LISTED RECORDS Block Start

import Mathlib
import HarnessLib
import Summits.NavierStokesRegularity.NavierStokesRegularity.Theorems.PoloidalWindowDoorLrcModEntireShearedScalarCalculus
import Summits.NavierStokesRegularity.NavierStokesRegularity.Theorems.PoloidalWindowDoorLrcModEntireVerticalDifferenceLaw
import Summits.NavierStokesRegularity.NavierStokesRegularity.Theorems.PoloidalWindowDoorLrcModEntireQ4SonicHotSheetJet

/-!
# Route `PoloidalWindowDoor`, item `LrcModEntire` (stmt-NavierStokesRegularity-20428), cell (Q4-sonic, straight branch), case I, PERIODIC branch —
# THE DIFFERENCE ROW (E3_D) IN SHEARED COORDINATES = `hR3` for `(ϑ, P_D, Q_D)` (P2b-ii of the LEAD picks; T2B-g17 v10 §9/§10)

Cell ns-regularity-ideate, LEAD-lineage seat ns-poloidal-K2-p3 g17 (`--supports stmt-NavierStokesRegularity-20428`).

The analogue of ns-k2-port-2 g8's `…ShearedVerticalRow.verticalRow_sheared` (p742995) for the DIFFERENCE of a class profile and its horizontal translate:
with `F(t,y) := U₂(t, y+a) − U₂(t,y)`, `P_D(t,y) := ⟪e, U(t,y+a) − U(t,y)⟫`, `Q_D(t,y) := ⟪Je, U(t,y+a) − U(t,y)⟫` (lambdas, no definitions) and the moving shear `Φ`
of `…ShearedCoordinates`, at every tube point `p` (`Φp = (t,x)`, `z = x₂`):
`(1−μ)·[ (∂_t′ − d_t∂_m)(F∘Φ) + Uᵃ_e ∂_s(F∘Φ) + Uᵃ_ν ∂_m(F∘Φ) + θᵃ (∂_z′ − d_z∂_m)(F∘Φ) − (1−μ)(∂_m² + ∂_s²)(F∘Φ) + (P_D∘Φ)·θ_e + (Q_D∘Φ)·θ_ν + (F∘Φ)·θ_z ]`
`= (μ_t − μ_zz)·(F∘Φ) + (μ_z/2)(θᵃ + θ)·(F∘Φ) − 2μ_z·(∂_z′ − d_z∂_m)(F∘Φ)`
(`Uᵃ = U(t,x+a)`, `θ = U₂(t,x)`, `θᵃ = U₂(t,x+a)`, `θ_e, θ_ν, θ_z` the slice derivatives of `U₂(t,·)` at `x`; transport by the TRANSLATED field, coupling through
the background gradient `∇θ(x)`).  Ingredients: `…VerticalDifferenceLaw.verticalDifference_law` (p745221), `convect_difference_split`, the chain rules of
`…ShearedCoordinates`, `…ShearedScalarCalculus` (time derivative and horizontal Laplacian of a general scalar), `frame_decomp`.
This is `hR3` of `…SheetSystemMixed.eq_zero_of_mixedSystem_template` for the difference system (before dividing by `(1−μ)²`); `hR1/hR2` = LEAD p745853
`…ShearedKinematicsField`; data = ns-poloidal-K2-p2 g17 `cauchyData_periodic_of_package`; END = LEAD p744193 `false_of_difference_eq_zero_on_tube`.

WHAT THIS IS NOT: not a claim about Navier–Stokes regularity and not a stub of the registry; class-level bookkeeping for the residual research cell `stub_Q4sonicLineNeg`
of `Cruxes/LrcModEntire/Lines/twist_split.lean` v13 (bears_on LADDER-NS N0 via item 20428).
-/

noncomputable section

LISTED RECORDS Block End

REQUIREMENT
Please give an exact copy of the lines above, beginning with the line containing "(time derivative and" and running through the line containing "the difference system", and of no other lines.

EXERCISE RESPONSE
`…ShearedCoordinates`, `…ShearedScalarCalculus` (time derivative and horizontal Laplacian of a general scalar), `frame_decomp`.
This is `hR3` of `…SheetSystemMixed.eq_zero_of_mixedSystem_template` for the difference system (before dividing by `(1−μ)²`); `hR1/hR2` = LEAD p745853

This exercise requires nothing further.